Platinum (Pt): Comprehensive Study Guide for JEE/NEET/CBSE

Introduction: Why Platinum Matters

Platinum (Pt) is a rare, dense, ductile, malleable, highly unreactive, and valuable precious metal. Its exceptional corrosion resistance, high melting point, and catalytic properties make it indispensable in various high-technology applications. Its significance extends from critical industrial processes to advanced medical treatments and luxury goods.

CBSE/JEE Quick Revision Notes

• Symbol: Pt
• Atomic Number: 78
• Atomic Mass: 195.084 u
• Group: 10 (formerly VIIIB in older classifications)
• Period: 6
• Block: d-block
• Classification: Transition Metal, Noble Metal
• Physical State at STP: Solid
• Colour: Silvery-white
• Density: 21.45 g/cm³ (one of the densest metals)
• Melting Point: 1768.3 °C
• Boiling Point: 3825 °C
• Characteristic: Highly resistant to corrosion, oxidation, and chemical attack (inert).

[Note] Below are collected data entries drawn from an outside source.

/-- A quadratic `s ↦ 2sA + s²B` that is non-negative for all `s` (with `B ≥ 0`) has `A = 0`. [ours] -/
theorem gs_psd_linear_zero {A B : ℝ} (hB : 0 ≤ B) (hq : ∀ s : ℝ, 0 ≤ 2 * s * A + s ^ 2 * B) : A = 0 := by
  by_contra hA
  have hB1 : 0 < B + 1 := by linarith
  have hq' := hq (-A / (B + 1))
  have e' : 2 * (-A / (B + 1)) * A + (-A / (B + 1)) ^ 2 * B = -(A ^ 2 * (B + 2)) / (B + 1) ^ 2 := by field_simp; ring
  rw [e'] at hq'
  have hA2 : 0 < A ^ 2 := by positivity
  have : 0 < A ^ 2 * (B + 2) / (B + 1) ^ 2 := by positivity
  rw [neg_div] at hq'
  linarith
/-- **THE EXACT LEVEL COUNT WITHOUT (iv) AND WITHOUT `E(K)[p] = 0` (JSW17 Prop. 3.2.1 `=` at level
`p^k`, indices symbolic).** For `K` with all infinite places complex, `p = 𝔭𝔮` (`𝔮 = σ𝔭 ≠ 𝔭`),
`n = p^k`: if `[E(K) : nE(K)] = n · G`, `[E(K_𝔭) : T + nE(K_𝔭)] = n`,
`[E(K_𝔭) : im E(K) + p^{k'}E(K_𝔭)] = p^e` for `k' ∈ {k, k-j}`,
`[E(K_𝔭) : im E(K) + T + p^{k'}E(K_𝔭)] = p^s` for `k' ∈ {k, k-e-j}`, `#(Ш ∩ H¹[n]) = S` and
`p^j (Ш ∩ H¹[n]) = 0` (`s + e + j ≤ k`), then `#H¹_{𝓛^{(k)}}(K, E[p^k]) = S · p^{e+s} · G` EXACTLY —
multr1-p2's `SelmerLevelCount.natCard_level_eq_of_indices` VERBATIM (credit: sub-cell multr1-p2, gen 19)
with the global index identity carrying the torsion factor `G` (`#Sel⁽ⁿ⁾ = n·G·S`) and §1's
`res_mem_map_of_nsmul_le_range_anyTorsion` in place of the `E(K)[p] = 0` version. CONDITIONAL on
`poitouTate_selmerStructure_duality K` and `localEulerPoincareCharacteristic (K_v)` (all finite `v`),
hypotheses. [cite: JetchevSkinnerWan2017, Prop. 3.2.1 (proof, arXiv:1512.06894 pp. 10–11)]
[cite: Castella2018, proof of Thm. 2.3, (3.2.1) and (calcul) (arXiv:1704.06608 pp. 5–6)]
[cite: MilneADT2006, Ch. I, Thm. 4.10 and Thm. 2.8] -/
theorem natCard_level_eq_of_indices_anyTorsion (hK : ∀ w : InfinitePlace K, w.IsComplex) (hk : 0 < k)
    (σ : K ≃ₐ[ℚ] K) (hσ : σ • 𝔭 = 𝔮) (h𝔮p : ((p : ℕ) : 𝓞 K) ∈ 𝔮.asIdeal) (hne : 𝔮 ≠ 𝔭)
    (hall : ∀ v : HeightOneSpectrum (𝓞 K), ((p : ℕ) : 𝓞 K) ∈ v.asIdeal → v = 𝔭 ∨ v = 𝔮)
    (hPT : poitouTate_selmerStructure_duality K)
    (hEP : ∀ v : HeightOneSpectrum (𝓞 K), localEulerPoincareCharacteristic (v.adicCompletion K))
    (T : Finset (Place K)) (hinf : ∀ w : InfinitePlace K, (Sum.inl w : Place K) ∈ T)
    (hpT : ∀ v : HeightOneSpectrum (𝓞 K), ((p : ℕ) : 𝓞 K) ∈ v.asIdeal → (Sum.inr v : Place K) ∈ T)
    (hbad : ∀ v : HeightOneSpectrum (𝓞 K), ¬ (W.baseChange K).HasGoodReductionAt v →
      (Sum.inr v : Place K) ∈ T)
    (h𝔮T : (Sum.inr 𝔮 : Place K) ∈ T)
    {e s j S G : ℕ} (hjk : e + j ≤ k) (hsk : s + (e + j) ≤ k)
    (hN : ((zsmulAddGroupHom ((p ^ k : ℕ) : ℤ) : (W.baseChange K).toAffine.Point →+ _).range).index =
      p ^ k * G)
    (hM : (AddCommGroup.torsion ((W.baseChange K).baseChange (𝔭.adicCompletion K)).toAffine.Point ⊔
        (zsmulAddGroupHom ((p ^ k : ℕ) : ℤ) :
          ((W.baseChange K).baseChange (𝔭.adicCompletion K)).toAffine.Point →+ _).range).index = p ^ k)
    (hL₁ : ((Affine.Point.baseChange (W' := W.baseChange K) K (𝔭.adicCompletion K)).range ⊔
        (zsmulAddGroupHom ((p ^ k : ℕ) : ℤ) :
          ((W.baseChange K).baseChange (𝔭.adicCompletion K)).toAffine.Point →+ _).range).index = p ^ e)
    (hL₁' : ((Affine.Point.baseChange (W' := W.baseChange K) K (𝔭.adicCompletion K)).range ⊔
        (zsmulAddGroupHom ((p ^ (k - j) : ℕ) : ℤ) :
          ((W.baseChange K).baseChange (𝔭.adicCompletion K)).toAffine.Point →+ _).range).index = p ^ e)
    (hL₂ : ((Affine.Point.baseChange (W' := W.baseChange K) K (𝔭.adicCompletion K)).range ⊔
        (AddCommGroup.torsion ((W.baseChange K).baseChange (𝔭.adicCompletion K)).toAffine.Point ⊔
          (zsmulAddGroupHom ((p ^ k : ℕ) : ℤ) :
            ((W.baseChange K).baseChange (𝔭.adicCompletion K)).toAffine.Point →+ _).range)).index =
      p ^ s)
    (hL₂' : ((Affine.Point.baseChange (W' := W.baseChange K) K (𝔭.adicCompletion K)).range ⊔
        (AddCommGroup.torsion ((W.baseChange K).baseChange (𝔭.adicCompletion K)).toAffine.Point ⊔
          (zsmulAddGroupHom ((p ^ (k - (e + j)) : ℕ) : ℤ) :
            ((W.baseChange K).baseChange (𝔭.adicCompletion K)).toAffine.Point →+ _).range)).index =
      p ^ s)
    (hS : Nat.card ↥((W.baseChange K).sha ⊓
        AddSubgroup.torsionBy (W.baseChange K).galH1 ((p ^ k : ℕ) : ℤ)) = S)
    (hShaj : ∀ z ∈ (W.baseChange K).sha ⊓
        AddSubgroup.torsionBy (W.baseChange K).galH1 ((p ^ k : ℕ) : ℤ), p ^ j • z = 0) :
    Finite (acLevelStructure (W.baseChange K) p k 𝔭 ∅).selmerGroup ∧
      Nat.card (acLevelStructure (W.baseChange K) p k 𝔭 ∅).selmerGroup = S * p ^ (e + s) * G := by
  haveI hEK : (W.baseChange K).IsElliptic := by rw [baseChange]; infer_instance
  have hp : p.Prime := Fact.out
  haveI : NeZero (p ^ k) := ⟨pow_ne_zero _ hp.ne_zero⟩
  haveI : CharZero (𝔭.adicCompletion K) := charZero_adicCompletion 𝔭
  haveI : CharZero (𝔮.adicCompletion K) := charZero_adicCompletion 𝔮
  have hnZ : ((p ^ k : ℕ) : ℤ) ≠ 0 := Int.natCast_ne_zero.mpr (NeZero.ne _)
  set E := W.baseChange K with hE_def
  have hdiv := E.zsmul_geomPoints_surjective_holds hnZ
  set Sel := selmerGroup E ((p ^ k : ℕ) : ℤ) with hSel
  set KO := kummerOutside E (p ^ k) {Sum.inr 𝔮} with hKO
  have hSelKO : Sel ≤ KO := selmerGroup_le_kummerOutside E (p ^ k) _
  haveI hKOfin : Finite KO := SelmerLevelBound.finite_kummerOutside E (p ^ k) {Sum.inr 𝔮}
  have hppos : ∀ t : ℕ, 0 < p ^ t := fun t => pow_pos hp.pos t
  -- the glue with Castella's level group (multr1-p2 gen 19, file A)
  have hglue := LevelKummer.selmerGroup_acLevelStructure_eq_inf_torsion E p k 𝔭 𝔮 hK h𝔮p hne hall hnZ
  -- §A. AT `𝔮`: `[KO : Sel] = [𝓛_𝔮 : loc_𝔮 Sel] = p^e`
  set res𝔮 := galoisCohomology.res (E.torsionGaloisModule ((p ^ k : ℕ) : ℤ)) (𝔮.adicCompletion K) 1
    with hres𝔮
  set κ𝔮 := E.localKummerMap (𝔮.adicCompletion K) hnZ with hκ𝔮
  set ι𝔮 := Affine.Point.baseChange (W' := E) K (𝔮.adicCompletion K) with hι𝔮
  set L𝔮 := E.kummerLocalConditionAt ((p ^ k : ℕ) : ℤ) (𝔮.adicCompletion K) with hL𝔮
  set HS := Sel.map res𝔮 with hHS
  set A₁ := ((kummerMapTorsion E ((p ^ k : ℕ) : ℤ) hdiv).range).map res𝔮 with hA₁
  set A₂ := (ι𝔮.range ⊔ (zsmulAddGroupHom ((p ^ (k - j) : ℕ) : ℤ) :
      (E.baseChange (𝔮.adicCompletion K)).toAffine.Point →+ _).range).map κ𝔮 with hA₂
  have hκSel : (kummerMapTorsion E ((p ^ k : ℕ) : ℤ) hdiv).range ≤ Sel := by
    rintro _ ⟨P, rfl⟩
    exact StrictAtPlace.kummerMapTorsion_mem_selmerGroup E hdiv P
  have hA₁_le : A₁ ≤ HS := AddSubgroup.map_mono hκSel
  have hL𝔮range : κ𝔮.range = L𝔮 := E.range_localKummerMap _ hnZ
  -- `loc_𝔮 Sel ⊆ κ_𝔮(im E(K) + p^{k-j} E(K_𝔮))` (multr1-p2 gen 19, file B)
  have hdvd : ((p ^ j : ℕ) : ℤ) ∣ ((p ^ k : ℕ) : ℤ) :=
    Int.natCast_dvd_natCast.mpr (pow_dvd_pow p (by omega))
  have hjZ : ((p ^ j : ℕ) : ℤ) ≠ 0 := Int.natCast_ne_zero.mpr (pow_ne_zero _ hp.ne_zero)
  have hmul : ((p ^ k : ℕ) : ℤ) = ((p ^ (k - j) : ℕ) : ℤ) * ((p ^ j : ℕ) : ℤ) := by
    rw [← Nat.cast_mul, ← pow_add, Nat.sub_add_cancel (by omega)]
  have hShale : E.sha ⊓ AddSubgroup.torsionBy E.galH1 ((p ^ k : ℕ) : ℤ) ≤
      AddSubgroup.torsionBy E.galH1 ((p ^ j : ℕ) : ℤ) :=
    fun z hz => AddSubgroup.torsionBy.nsmul_iff.mpr (hShaj z hz)
  have hHS_le : HS ≤ A₂ := by
    rintro _ ⟨s', hs', rfl⟩
    exact KummerDecomp.res_mem_map_localKummerMap_of_mem_selmerGroup E hdvd hjZ hnZ hmul hShale
      (Sum.inr 𝔮) hs'
  have hA₂_le : A₂ ≤ L𝔮 := by
    rw [← hL𝔮range]
    exact AddSubgroup.map_le_range _ _
  -- `[𝓛_𝔮 : κ_𝔮(im E(K))] = [E(K_𝔮) : im E(K) + nE(K_𝔮)] = (symmetry) p^e`
  have hA₁L : A₁.relIndex L𝔮 = p ^ e := by
    rw [hA₁, hL𝔮, KummerIndex.relIndex_map_res_range_kummerMapTorsion E (𝔮.adicCompletion K) hnZ hdiv,
      ← LocalIndexSymmetry.index_range_baseChange_sup_eq_of_algEquiv_smul W σ hσ ((p ^ k : ℕ) : ℤ),
      hL₁]
  -- `[𝓛_𝔮 : κ_𝔮(im E(K) + p^{k-j}E)] = [E(K_𝔮) : im E(K) + p^{k-j}E(K_𝔮)] = p^e`
  have hA₂L : A₂.relIndex L𝔮 = p ^ e := by
    rw [hA₂, ← hL𝔮range, KummerIndex.relIndex_map_range_eq_index_sup_ker, hκ𝔮,
      E.ker_localKummerMap _ hnZ,
      sup_eq_left.mpr (le_sup_of_le_right
        (SelmerLevelCount.range_zsmul_pow_le_of_le p (Nat.sub_le k j))),
      ← LocalIndexSymmetry.index_range_baseChange_sup_eq_of_algEquiv_smul W σ hσ
        ((p ^ (k - j) : ℕ) : ℤ), hL₁']
  have hHSL : HS.relIndex L𝔮 = p ^ e :=
    SelmerCount.relIndex_eq_of_squeeze_above hA₁_le hHS_le hA₂_le (pow_ne_zero _ hp.ne_zero)
      hA₁L hA₂L
  -- Poitou–Tate, both halves (multr1-p2 gen 19, file D)
  have hD := Relaxation.relIndex_selmerGroup_kummerOutside_eq E p k 𝔮 hK hPT hEP hk.ne' T hinf hpT
    hbad h𝔮T
  have hB : Sel.relIndex KO = p ^ e := by
    rw [hSel, hKO, hD]
    exact hHSL
  -- `p^e` kills `𝓛_𝔮 / loc_𝔮 Sel`, hence `p^e KO ⊆ Sel` and `p^{e+j} KO ⊆ κ_n(E(K))`
  have hc : ∀ y ∈ E.kummerSelmerStructure ((p ^ k : ℕ) : ℤ) (Sum.inr 𝔮),
      p ^ e • y ∈ (selmerGroup E ((p ^ k : ℕ) : ℤ)).map
        (galoisCohomology.localization (E.torsionGaloisModule ((p ^ k : ℕ) : ℤ)) (Sum.inr 𝔮) 1) :=
    fun y hy => SelmerCount.nsmul_mem_of_relIndex_eq hA₁_le hA₁L hy
  have hSelc : ∀ x ∈ KO, p ^ e • x ∈ Sel := fun x hx =>
    Relaxation.nsmul_mem_selmerGroup_of_mem_kummerOutside E p k 𝔮 hPT hEP hk.ne' (p ^ e) hc hx
  have hX : ∀ x ∈ KO, p ^ (e + j) • x ∈
      (kummerMapTorsion E ((p ^ k : ℕ) : ℤ) (E.zsmul_geomPoints_surjective_holds hnZ)).range := by
    intro x hx
    rw [pow_add, mul_nsmul]
    exact KummerDecomp.nsmul_mem_range_kummerMapTorsion_of_mem_selmerGroup E hnZ (p ^ j) hShaj
      (hSelc x hx)
  -- §B. AT `𝔭`: `[KO : C'] = [κ_𝔭(T) + loc_𝔭 KO : κ_𝔭(T)] = p^{k-s}`
  set res𝔭 := galoisCohomology.res (E.torsionGaloisModule ((p ^ k : ℕ) : ℤ)) (𝔭.adicCompletion K) 1
    with hres𝔭
  set κ𝔭 := E.localKummerMap (𝔭.adicCompletion K) hnZ with hκ𝔭
  set ι𝔭 := Affine.Point.baseChange (W' := E) K (𝔭.adicCompletion K) with hι𝔭
  set T𝔭 := AddCommGroup.torsion (E.baseChange (𝔭.adicCompletion K)).toAffine.Point with hT𝔭
  set Rk := (zsmulAddGroupHom ((p ^ k : ℕ) : ℤ) :
      (E.baseChange (𝔭.adicCompletion K)).toAffine.Point →+ _).range with hRk
  set Rc := (zsmulAddGroupHom ((p ^ (k - (e + j)) : ℕ) : ℤ) :
      (E.baseChange (𝔭.adicCompletion K)).toAffine.Point →+ _).range with hRc
  set Tκ := T𝔭.map κ𝔭 with hTκ
  set X := Tκ ⊔ KO.map res𝔭 with hX_def
  set M₁ := (ι𝔭.range ⊔ (T𝔭 ⊔ Rk)).map κ𝔭 with hM₁
  set M₂ := (ι𝔭.range ⊔ (T𝔭 ⊔ Rc)).map κ𝔭 with hM₂
  have hkerκ : κ𝔭.ker = Rk := E.ker_localKummerMap _ hnZ
  have hRle : Rk ≤ Rc := SelmerLevelCount.range_zsmul_pow_le_of_le p (Nat.sub_le k (e + j))
  -- `KO` is Kummer at `𝔭`
  have hXE : ∀ x ∈ KO, res𝔭 x ∈ E.kummerLocalConditionAt ((p ^ k : ℕ) : ℤ) (𝔭.adicCompletion K) := by
    intro x hx
    have h𝔭𝔮 : (Sum.inr 𝔭 : Place K) ∉ ({Sum.inr 𝔮} : Finset (Place K)) := fun h =>
      hne.symm (Sum.inr_injective (Finset.mem_singleton.mp h))
    exact (mem_kummerOutside_iff E (p ^ k) {Sum.inr 𝔮} x).mp hx (Sum.inr 𝔭) h𝔭𝔮
  -- `loc_𝔭 KO ⊆ κ_𝔭(im E(K) + T + p^{k-e-j}E(K_𝔭))` (§1, ANY torsion)
  have hup : KO.map res𝔭 ≤ M₂ := by
    rintro _ ⟨x, hx, rfl⟩
    exact res_mem_map_of_nsmul_le_range_anyTorsion E hnZ p k rfl KO hjk hX
      (𝔭.adicCompletion K) hXE hx
  have h0 : Tκ ≤ M₁ := AddSubgroup.map_mono (le_sup_of_le_right le_sup_left)
  have h1 : M₁ ≤ X := by
    rintro _ ⟨P, hP, rfl⟩
    obtain ⟨a, ha, b, hb, rfl⟩ := AddSubgroup.mem_sup.mp hP
    obtain ⟨t, ht, r, hr, rfl⟩ := AddSubgroup.mem_sup.mp hb
    obtain ⟨Q, rfl⟩ := ha
    have hr0 : κ𝔭 r = 0 := by rw [← AddMonoidHom.mem_ker, hkerκ]; exact hr
    rw [map_add, map_add, hr0, add_zero, add_comm]
    refine AddSubgroup.add_mem _ (AddSubgroup.mem_sup_left ⟨t, ht, rfl⟩)
      (AddSubgroup.mem_sup_right ⟨kummerMapTorsion E _ hdiv Q, hSelKO (hκSel ⟨Q, rfl⟩), ?_⟩)
    exact KummerIndex.res_kummerMapTorsion_eq_localKummerMap E (𝔭.adicCompletion K) hnZ hdiv Q
  have h2 : X ≤ M₂ :=
    sup_le (AddSubgroup.map_mono (le_sup_of_le_right le_sup_left)) hup
  -- `[κ_𝔭(im E(K) + T + nE) : κ_𝔭(T)] = [E : T + nE] / [E : im E(K) + T + nE] = p^k / p^s`
  have hM₁T : Tκ.relIndex M₁ = p ^ (k - s) := by
    have hle : T𝔭 ⊔ Rk ≤ ι𝔭.range ⊔ (T𝔭 ⊔ Rk) := le_sup_right
    have hmul := AddSubgroup.relIndex_mul_index hle
    rw [hL₂, hM] at hmul
    rw [hTκ, hM₁, AddSubgroup.relIndex_map_map, hkerκ,
      sup_eq_left.mpr (le_sup_of_le_right le_sup_right)]
    refine Nat.eq_of_mul_eq_mul_right (hppos s) ?_
    rw [hmul, ← pow_add, Nat.sub_add_cancel (by omega)]
  have hM₂T : Tκ.relIndex M₂ = p ^ (k - s) := by
    have hle : T𝔭 ⊔ Rk ≤ ι𝔭.range ⊔ (T𝔭 ⊔ Rc) :=
      le_sup_of_le_right (sup_le le_sup_left (le_sup_of_le_right hRle))
    have hmul := AddSubgroup.relIndex_mul_index hle
    rw [hL₂', hM] at hmul
    rw [hTκ, hM₂, AddSubgroup.relIndex_map_map, hkerκ,
      sup_eq_left.mpr (le_sup_of_le_right (le_sup_of_le_right hRle))]
    refine Nat.eq_of_mul_eq_mul_right (hppos s) ?_
    rw [hmul, ← pow_add, Nat.sub_add_cancel (by omega)]
  have hTX : Tκ.relIndex X = p ^ (k - s) :=
    SelmerCount.relIndex_eq_of_squeeze_below h0 h1 h2 (pow_ne_zero _ hp.ne_zero) hM₁T hM₂T
  have hC : (KO ⊓ Tκ.comap res𝔭).relIndex KO = p ^ (k - s) := by
    rw [AddSubgroup.inf_relIndex_left, AddSubgroup.relIndex_comap]
    have h := hTX
    rwa [hX_def, AddSubgroup.relIndex_sup_left] at h
  -- §C. COUNT: `#C'·[KO : C'] = #KO = #Sel·[KO : Sel]`, `#Sel = n·G·S`
  have hSelcard : Nat.card Sel = p ^ k * G * S := by
    rw [hSel, SelmerCount.natCard_selmerGroup_eq_index_mul E hnZ, hN, hS]
  have h₁ := SelmerCount.card_mul_relIndex_of_le hSelKO
  have h₂ := SelmerCount.card_mul_relIndex_of_le (inf_le_left : KO ⊓ Tκ.comap res𝔭 ≤ KO)
  rw [hB, hSelcard] at h₁
  rw [hC] at h₂
  have h₃ : Nat.card ↥(KO ⊓ Tκ.comap res𝔭) * p ^ (k - s) = p ^ k * G * S * p ^ e :=
    h₂.trans h₁.symm
  have hcard : Nat.card ↥(KO ⊓ Tκ.comap res𝔭) = S * p ^ (e + s) * G := by
    refine Nat.eq_of_mul_eq_mul_right (hppos (k - s)) ?_
    rw [h₃]
    have hks : k = (k - s) + s := (Nat.sub_add_cancel (by omega)).symm
    conv_lhs => rw [hks]
    ring
  refine ⟨?_, ?_⟩
  · rw [hglue]
    change Finite ↥(KO ⊓ Tκ.comap res𝔭)
    exact Finite.of_injective _ (AddSubgroup.inclusion_injective inf_le_left)
  · rw [hglue]
    change Nat.card ↥(KO ⊓ Tκ.comap res𝔭) = _
    exact hcard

Electron Configuration & Bonding Behavior

• Ground State Electron Configuration: [Xe] 4f¹⁴ 5d⁹ 6s¹
  • Note: This configuration is an exception to the Aufbau principle, where an electron from the 6s orbital is promoted to the 5d orbital to achieve a more stable electronic configuration (pseudo-filled d-subshell).
• Common Oxidation States:
  • +2: Often forms square planar complexes (e.g., [PtCl₄]²⁻).
  • +4: Most stable and common oxidation state, forms octahedral complexes (e.g., [PtCl₆]²⁻).
  • Other oxidation states (+1, +3, +5, +6) are rare but exist in specific compounds.
• Bonding: Platinum forms strong covalent bonds. Its vacant d-orbitals readily accept electron pairs from ligands, leading to extensive complex formation.

Crucial Chemical Reactions

Platinum’s high inertness means it reacts with very few reagents, primarily under specific, often harsh, conditions.

1. Reaction with Aqua Regia

Platinum does not react with single acids (like nitric acid or hydrochloric acid) but dissolves in aqua regia (a mixture of concentrated nitric acid and hydrochloric acid, typically in a 1:3 molar ratio). This reaction is crucial for its refining and processing.

3Pt(s) + 4HNO₃(aq) + 18HCl(aq) → 3H₂[PtCl₆](aq) + 4NO(g) + 8H₂O(l) Here, nitric acid acts as an oxidizing agent, and hydrochloric acid stabilizes the Pt(IV) ions by forming the hexachloroplatinate(IV) complex ion [PtCl₆]²⁻.

2. Reaction with Halogens

Platinum reacts with halogens at elevated temperatures to form halides.

• With Chlorine: Pt(s) + 2Cl₂(g) → PtCl₄(s) (at approx 250-300 °C)
• With Fluorine: Platinum reacts vigorously with fluorine to form platinum fluorides, often in higher oxidation states.

3. Reaction with Molten Alkalis or Peroxides

Under extreme conditions (high temperatures with molten alkalis or alkali peroxides), platinum can be attacked. This reaction is generally not encountered in standard high school curricula in detail but indicates platinum’s ultimate reactivity limit.

Industrial and Biological Importance

Industrial Importance

1. Catalysis: Platinum is a premier catalyst.
   • Automotive Catalytic Converters: Converts harmful gases (CO, NOx, unburnt hydrocarbons) into less noxious substances (CO₂, N₂, H₂O).
   • Chemical Industry: Used in the production of nitric acid (Ostwald process), sulfuric acid, and in hydrogenation/dehydrogenation reactions in organic synthesis.
   • Petroleum Refining: Catalyst for cracking and reforming processes to produce higher-octane gasoline.
2. Jewellery: Valued for its rarity, natural white luster, durability, and resistance to tarnish.
3. Electronics: Used in electrical contacts, electrodes, thermocouples, and hard disk coatings due to its excellent conductivity and corrosion resistance.
4. Laboratory Equipment: Platinum crucibles, electrodes, and dishes are used in chemistry labs for high-temperature applications due to their inertness and high melting point.
5. Medical & Dental: Used in pacemakers, dental fillings, and as an electrode material in some medical devices.

Biological Importance

1. Chemotherapy Drugs: Several platinum-based coordination compounds are potent anticancer agents. The most notable example is Cisplatin (cis-diamminedichloroplatinum(II), cis-[Pt(NH₃)₂Cl₂]), which inhibits DNA replication in rapidly dividing cancer cells.
2. Bio-inertness: In its metallic form, platinum is largely bio-inert and non-toxic, making it suitable for implants. However, certain platinum compounds can be toxic or cause allergic reactions.